> Given records:
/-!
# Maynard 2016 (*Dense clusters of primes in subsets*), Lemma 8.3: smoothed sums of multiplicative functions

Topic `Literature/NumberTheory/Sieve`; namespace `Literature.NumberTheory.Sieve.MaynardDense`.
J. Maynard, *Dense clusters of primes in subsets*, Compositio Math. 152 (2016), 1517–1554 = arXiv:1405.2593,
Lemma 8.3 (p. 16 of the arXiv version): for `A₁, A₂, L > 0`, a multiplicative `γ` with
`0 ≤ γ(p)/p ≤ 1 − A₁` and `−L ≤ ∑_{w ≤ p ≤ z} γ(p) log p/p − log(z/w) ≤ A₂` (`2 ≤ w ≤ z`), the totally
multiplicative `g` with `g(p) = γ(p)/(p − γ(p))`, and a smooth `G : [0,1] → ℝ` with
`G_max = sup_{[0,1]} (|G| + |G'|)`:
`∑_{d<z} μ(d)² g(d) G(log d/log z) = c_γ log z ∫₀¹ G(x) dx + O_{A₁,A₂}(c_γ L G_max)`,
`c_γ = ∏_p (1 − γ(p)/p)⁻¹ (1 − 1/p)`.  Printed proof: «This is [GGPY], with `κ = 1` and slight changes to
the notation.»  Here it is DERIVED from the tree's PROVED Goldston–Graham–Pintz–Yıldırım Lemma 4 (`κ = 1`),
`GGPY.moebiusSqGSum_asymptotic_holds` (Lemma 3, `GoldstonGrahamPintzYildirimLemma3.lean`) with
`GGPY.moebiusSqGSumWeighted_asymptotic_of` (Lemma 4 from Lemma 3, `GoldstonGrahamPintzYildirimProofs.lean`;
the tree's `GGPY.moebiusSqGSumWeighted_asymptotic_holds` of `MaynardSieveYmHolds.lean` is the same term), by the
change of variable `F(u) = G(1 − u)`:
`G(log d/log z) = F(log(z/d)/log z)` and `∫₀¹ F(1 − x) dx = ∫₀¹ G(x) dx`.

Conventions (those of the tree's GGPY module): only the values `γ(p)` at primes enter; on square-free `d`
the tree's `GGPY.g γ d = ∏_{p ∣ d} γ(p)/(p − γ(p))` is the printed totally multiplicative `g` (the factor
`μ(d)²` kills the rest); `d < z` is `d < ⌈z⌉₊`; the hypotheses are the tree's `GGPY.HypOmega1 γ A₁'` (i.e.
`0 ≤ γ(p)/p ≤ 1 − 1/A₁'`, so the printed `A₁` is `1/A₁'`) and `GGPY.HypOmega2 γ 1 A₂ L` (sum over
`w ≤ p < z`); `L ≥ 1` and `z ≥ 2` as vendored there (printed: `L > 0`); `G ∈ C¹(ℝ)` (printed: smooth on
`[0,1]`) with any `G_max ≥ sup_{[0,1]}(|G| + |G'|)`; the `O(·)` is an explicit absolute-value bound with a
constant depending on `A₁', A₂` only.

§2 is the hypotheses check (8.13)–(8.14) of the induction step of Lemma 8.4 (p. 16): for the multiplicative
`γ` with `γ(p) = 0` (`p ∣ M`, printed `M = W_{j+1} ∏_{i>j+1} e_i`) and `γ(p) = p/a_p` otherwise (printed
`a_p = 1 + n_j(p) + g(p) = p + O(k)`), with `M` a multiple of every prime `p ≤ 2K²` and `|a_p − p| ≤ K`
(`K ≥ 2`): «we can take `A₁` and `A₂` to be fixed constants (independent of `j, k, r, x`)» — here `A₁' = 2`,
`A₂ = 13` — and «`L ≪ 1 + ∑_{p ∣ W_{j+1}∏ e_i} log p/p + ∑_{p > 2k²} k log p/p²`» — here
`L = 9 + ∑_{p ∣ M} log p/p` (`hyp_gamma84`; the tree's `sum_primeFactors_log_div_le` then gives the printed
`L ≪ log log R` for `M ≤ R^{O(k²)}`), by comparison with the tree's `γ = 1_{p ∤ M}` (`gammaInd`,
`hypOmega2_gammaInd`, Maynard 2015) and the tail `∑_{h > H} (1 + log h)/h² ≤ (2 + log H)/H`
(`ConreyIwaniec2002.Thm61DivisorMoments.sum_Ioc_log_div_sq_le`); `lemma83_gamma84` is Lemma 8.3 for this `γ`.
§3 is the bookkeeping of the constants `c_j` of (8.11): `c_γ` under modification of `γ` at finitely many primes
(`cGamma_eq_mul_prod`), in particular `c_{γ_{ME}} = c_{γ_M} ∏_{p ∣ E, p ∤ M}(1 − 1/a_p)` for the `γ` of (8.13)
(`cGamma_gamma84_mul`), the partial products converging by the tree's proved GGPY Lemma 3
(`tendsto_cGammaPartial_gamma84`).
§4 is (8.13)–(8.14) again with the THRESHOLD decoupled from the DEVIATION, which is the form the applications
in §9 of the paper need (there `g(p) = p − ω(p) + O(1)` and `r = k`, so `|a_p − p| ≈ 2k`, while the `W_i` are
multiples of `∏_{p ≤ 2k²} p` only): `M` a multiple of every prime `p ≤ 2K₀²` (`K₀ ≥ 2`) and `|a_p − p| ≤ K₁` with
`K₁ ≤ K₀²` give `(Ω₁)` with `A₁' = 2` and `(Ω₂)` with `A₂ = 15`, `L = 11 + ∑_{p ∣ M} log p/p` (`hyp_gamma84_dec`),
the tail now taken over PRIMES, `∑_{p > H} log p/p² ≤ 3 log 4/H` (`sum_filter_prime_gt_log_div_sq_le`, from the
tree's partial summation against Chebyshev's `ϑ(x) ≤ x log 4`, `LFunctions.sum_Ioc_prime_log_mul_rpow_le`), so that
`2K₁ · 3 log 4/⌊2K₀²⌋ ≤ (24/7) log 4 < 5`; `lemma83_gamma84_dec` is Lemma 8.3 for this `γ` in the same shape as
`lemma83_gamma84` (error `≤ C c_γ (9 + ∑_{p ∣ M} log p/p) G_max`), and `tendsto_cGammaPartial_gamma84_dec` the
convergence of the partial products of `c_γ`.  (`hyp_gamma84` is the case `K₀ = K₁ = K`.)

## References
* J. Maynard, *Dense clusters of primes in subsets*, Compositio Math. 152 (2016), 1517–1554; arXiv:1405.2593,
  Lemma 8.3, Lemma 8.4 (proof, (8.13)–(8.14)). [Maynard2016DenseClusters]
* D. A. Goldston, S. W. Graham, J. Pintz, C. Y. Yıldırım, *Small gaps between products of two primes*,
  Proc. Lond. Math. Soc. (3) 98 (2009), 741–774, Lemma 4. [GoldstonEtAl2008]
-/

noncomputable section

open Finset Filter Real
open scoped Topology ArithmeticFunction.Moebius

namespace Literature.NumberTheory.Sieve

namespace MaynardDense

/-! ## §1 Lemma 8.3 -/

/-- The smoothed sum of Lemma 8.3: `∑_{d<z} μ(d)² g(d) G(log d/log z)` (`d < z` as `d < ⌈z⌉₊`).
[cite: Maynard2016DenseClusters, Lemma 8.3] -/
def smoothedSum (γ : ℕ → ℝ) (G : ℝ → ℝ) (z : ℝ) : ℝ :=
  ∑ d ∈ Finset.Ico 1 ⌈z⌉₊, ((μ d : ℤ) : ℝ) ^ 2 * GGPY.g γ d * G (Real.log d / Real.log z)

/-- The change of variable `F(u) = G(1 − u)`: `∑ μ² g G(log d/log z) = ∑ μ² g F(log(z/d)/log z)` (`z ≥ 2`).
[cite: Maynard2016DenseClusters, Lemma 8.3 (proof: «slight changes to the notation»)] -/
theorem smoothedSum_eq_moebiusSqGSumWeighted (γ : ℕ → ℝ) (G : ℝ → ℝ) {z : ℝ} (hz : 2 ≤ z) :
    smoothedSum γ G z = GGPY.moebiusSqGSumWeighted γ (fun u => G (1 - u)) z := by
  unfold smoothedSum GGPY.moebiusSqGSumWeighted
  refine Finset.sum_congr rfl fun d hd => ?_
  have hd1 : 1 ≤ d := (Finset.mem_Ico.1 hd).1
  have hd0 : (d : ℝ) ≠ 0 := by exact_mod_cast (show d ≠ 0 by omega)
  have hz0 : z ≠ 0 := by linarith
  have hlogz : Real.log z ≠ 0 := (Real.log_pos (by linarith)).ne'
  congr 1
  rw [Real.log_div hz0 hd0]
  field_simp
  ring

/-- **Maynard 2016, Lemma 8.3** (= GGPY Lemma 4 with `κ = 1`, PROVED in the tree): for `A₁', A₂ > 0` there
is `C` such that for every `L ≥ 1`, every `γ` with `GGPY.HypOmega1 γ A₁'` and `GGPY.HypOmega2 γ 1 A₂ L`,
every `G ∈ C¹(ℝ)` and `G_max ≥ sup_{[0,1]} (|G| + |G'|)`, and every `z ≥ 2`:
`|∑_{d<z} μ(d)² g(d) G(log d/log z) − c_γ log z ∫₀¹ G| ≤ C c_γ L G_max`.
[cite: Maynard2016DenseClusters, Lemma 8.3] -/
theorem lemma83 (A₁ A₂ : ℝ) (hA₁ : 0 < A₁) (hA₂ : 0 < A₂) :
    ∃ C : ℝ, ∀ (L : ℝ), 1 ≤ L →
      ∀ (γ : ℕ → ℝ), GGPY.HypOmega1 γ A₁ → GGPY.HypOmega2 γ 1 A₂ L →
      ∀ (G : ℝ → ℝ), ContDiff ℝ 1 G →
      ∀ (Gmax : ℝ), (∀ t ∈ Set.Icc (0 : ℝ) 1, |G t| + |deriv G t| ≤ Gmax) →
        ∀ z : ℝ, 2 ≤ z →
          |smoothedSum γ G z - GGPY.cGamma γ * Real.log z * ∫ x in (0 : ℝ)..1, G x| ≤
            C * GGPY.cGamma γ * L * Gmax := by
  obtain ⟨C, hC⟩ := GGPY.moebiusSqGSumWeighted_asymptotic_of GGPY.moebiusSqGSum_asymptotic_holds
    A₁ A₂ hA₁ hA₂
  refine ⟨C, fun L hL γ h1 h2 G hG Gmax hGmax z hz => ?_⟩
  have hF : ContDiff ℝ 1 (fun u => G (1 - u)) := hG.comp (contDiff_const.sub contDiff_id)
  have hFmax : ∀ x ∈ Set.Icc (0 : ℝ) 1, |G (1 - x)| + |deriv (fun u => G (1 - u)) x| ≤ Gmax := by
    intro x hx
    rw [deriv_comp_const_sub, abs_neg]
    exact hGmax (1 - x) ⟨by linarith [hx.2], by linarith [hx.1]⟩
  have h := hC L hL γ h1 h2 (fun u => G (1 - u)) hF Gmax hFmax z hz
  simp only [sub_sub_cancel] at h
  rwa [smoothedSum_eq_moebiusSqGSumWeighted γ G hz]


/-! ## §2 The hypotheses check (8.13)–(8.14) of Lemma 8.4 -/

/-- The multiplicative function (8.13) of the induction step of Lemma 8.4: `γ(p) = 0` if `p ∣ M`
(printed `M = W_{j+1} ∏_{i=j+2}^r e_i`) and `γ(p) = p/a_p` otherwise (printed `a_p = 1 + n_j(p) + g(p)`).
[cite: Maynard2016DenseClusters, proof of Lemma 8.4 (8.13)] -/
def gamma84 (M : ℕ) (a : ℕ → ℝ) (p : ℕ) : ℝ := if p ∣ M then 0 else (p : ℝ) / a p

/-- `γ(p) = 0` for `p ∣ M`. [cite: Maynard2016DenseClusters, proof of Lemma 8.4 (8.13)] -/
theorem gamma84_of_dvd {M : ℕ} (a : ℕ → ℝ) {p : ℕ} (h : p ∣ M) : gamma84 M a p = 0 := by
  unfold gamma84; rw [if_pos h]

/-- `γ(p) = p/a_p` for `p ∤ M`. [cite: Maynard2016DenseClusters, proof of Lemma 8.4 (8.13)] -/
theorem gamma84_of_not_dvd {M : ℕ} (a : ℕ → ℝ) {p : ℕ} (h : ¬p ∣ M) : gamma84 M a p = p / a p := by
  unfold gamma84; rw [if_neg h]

...

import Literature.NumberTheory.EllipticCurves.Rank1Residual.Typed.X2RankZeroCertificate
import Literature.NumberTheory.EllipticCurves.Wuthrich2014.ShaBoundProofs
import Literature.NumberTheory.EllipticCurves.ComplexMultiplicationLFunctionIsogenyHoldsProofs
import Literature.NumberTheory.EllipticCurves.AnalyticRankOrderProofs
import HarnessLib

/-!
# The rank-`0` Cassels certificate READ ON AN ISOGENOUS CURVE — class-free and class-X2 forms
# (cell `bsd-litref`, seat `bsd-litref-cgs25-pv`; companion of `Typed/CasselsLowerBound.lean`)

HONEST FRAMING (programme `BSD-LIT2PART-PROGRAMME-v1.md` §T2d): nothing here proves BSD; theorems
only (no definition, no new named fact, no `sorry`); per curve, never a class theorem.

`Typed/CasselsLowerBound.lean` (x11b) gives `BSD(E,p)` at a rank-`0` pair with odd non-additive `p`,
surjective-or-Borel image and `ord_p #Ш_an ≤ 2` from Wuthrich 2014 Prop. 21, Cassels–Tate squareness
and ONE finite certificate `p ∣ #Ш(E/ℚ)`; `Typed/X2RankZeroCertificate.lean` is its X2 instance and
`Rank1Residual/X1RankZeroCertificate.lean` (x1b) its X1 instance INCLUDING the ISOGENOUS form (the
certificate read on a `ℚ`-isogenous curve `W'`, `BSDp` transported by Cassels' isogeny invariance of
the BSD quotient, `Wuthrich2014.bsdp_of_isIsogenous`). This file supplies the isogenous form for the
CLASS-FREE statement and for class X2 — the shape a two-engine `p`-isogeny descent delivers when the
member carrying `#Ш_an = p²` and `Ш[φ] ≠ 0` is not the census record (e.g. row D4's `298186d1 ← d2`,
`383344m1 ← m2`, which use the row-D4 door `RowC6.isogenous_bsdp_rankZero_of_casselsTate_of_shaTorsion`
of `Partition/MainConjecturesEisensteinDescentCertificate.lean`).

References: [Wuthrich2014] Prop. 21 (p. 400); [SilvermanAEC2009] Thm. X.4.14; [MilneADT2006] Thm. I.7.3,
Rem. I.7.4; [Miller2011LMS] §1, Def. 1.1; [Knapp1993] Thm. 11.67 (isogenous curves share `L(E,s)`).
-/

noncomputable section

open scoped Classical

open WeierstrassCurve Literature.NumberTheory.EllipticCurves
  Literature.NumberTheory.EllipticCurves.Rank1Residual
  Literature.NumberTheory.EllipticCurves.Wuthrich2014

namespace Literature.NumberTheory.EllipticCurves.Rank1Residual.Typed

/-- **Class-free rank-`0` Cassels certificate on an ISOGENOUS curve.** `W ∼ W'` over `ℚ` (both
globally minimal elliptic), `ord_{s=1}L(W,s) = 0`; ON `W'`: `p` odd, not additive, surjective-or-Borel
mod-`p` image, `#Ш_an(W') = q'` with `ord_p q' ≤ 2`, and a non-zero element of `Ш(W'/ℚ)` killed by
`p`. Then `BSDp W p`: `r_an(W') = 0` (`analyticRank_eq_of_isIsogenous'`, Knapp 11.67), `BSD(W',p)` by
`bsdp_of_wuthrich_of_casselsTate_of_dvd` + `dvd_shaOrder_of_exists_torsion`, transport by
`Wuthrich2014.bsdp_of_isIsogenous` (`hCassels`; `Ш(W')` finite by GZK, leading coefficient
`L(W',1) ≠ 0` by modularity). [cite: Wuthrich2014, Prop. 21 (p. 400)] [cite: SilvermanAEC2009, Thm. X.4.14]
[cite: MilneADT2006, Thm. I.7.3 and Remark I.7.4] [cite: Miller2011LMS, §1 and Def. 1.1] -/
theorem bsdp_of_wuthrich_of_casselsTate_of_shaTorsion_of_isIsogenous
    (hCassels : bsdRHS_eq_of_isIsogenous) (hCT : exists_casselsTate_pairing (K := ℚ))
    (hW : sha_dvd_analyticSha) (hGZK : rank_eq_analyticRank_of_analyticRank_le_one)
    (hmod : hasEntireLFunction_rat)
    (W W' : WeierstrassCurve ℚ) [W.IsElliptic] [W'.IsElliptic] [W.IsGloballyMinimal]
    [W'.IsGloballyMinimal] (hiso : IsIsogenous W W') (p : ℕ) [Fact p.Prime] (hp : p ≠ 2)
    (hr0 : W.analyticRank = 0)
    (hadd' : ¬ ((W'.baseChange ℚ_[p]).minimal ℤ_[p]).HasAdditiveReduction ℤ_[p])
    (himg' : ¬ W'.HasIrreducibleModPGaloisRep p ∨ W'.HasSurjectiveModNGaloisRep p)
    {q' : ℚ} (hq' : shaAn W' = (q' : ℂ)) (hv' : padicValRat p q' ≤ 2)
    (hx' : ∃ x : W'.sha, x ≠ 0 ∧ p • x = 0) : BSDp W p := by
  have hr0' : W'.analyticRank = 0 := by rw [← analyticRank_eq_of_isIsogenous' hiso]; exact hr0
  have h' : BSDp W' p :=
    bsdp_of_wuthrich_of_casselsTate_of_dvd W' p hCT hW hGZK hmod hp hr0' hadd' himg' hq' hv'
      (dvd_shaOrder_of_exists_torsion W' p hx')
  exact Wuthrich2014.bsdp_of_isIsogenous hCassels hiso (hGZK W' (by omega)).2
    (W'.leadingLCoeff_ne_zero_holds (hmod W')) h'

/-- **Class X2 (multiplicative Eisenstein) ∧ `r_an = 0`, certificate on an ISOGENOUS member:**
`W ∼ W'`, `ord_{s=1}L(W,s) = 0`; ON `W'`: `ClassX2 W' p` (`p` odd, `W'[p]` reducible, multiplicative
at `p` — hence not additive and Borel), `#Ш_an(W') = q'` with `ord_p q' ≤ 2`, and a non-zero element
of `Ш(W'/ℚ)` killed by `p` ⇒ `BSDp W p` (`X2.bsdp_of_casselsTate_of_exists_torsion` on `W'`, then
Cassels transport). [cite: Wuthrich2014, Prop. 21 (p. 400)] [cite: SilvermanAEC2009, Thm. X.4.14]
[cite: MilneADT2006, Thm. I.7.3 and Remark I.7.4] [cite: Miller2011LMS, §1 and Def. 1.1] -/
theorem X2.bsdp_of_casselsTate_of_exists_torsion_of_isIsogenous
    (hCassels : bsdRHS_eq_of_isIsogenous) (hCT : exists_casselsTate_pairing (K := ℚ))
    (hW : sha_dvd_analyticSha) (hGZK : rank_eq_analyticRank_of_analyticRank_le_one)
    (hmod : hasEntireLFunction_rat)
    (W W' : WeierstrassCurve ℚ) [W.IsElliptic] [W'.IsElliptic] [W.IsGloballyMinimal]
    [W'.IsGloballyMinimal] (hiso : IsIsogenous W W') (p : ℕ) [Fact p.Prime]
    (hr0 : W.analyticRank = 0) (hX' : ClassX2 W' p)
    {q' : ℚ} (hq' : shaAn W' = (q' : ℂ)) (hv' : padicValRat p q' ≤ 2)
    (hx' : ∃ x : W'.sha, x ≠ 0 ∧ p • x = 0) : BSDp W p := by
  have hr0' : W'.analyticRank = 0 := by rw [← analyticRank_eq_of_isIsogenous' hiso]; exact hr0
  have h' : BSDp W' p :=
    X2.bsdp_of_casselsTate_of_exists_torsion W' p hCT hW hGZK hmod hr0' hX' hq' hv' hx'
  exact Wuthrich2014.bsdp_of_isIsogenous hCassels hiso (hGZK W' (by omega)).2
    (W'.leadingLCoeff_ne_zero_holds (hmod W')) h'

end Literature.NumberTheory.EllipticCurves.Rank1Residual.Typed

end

> To do: Only the lines above starting at the line that holds "rw [deriv_comp_const_sub, abs_neg]" and ending at the line that holds "unfold gamma84; rw [if_neg h]" are to be repeated, exactly and in full.

> Answer space:
    rw [deriv_comp_const_sub, abs_neg]
    exact hGmax (1 - x) ⟨by linarith [hx.2], by linarith [hx.1]⟩
  have h := hC L hL γ h1 h2 (fun u => G (1 - u)) hF Gmax hFmax z hz
  simp only [sub_sub_cancel] at h
  rwa [smoothedSum_eq_moebiusSqGSumWeighted γ G hz]


/-! ## §2 The hypotheses check (8.13)–(8.14) of Lemma 8.4 -/

/-- The multiplicative function (8.13) of the induction step of Lemma 8.4: `γ(p) = 0` if `p ∣ M`
(printed `M = W_{j+1} ∏_{i=j+2}^r e_i`) and `γ(p) = p/a_p` otherwise (printed `a_p = 1 + n_j(p) + g(p)`).
[cite: Maynard2016DenseClusters, proof of Lemma 8.4 (8.13)] -/
def gamma84 (M : ℕ) (a : ℕ → ℝ) (p : ℕ) : ℝ := if p ∣ M then 0 else (p : ℝ) / a p

/-- `γ(p) = 0` for `p ∣ M`. [cite: Maynard2016DenseClusters, proof of Lemma 8.4 (8.13)] -/
theorem gamma84_of_dvd {M : ℕ} (a : ℕ → ℝ) {p : ℕ} (h : p ∣ M) : gamma84 M a p = 0 := by
  unfold gamma84; rw [if_pos h]

/-- `γ(p) = p/a_p` for `p ∤ M`. [cite: Maynard2016DenseClusters, proof of Lemma 8.4 (8.13)] -/
theorem gamma84_of_not_dvd {M : ℕ} (a : ℕ → ℝ) {p : ℕ} (h : ¬p ∣ M) : gamma84 M a p = p / a p := by
  unfold gamma84; rw [if_neg h]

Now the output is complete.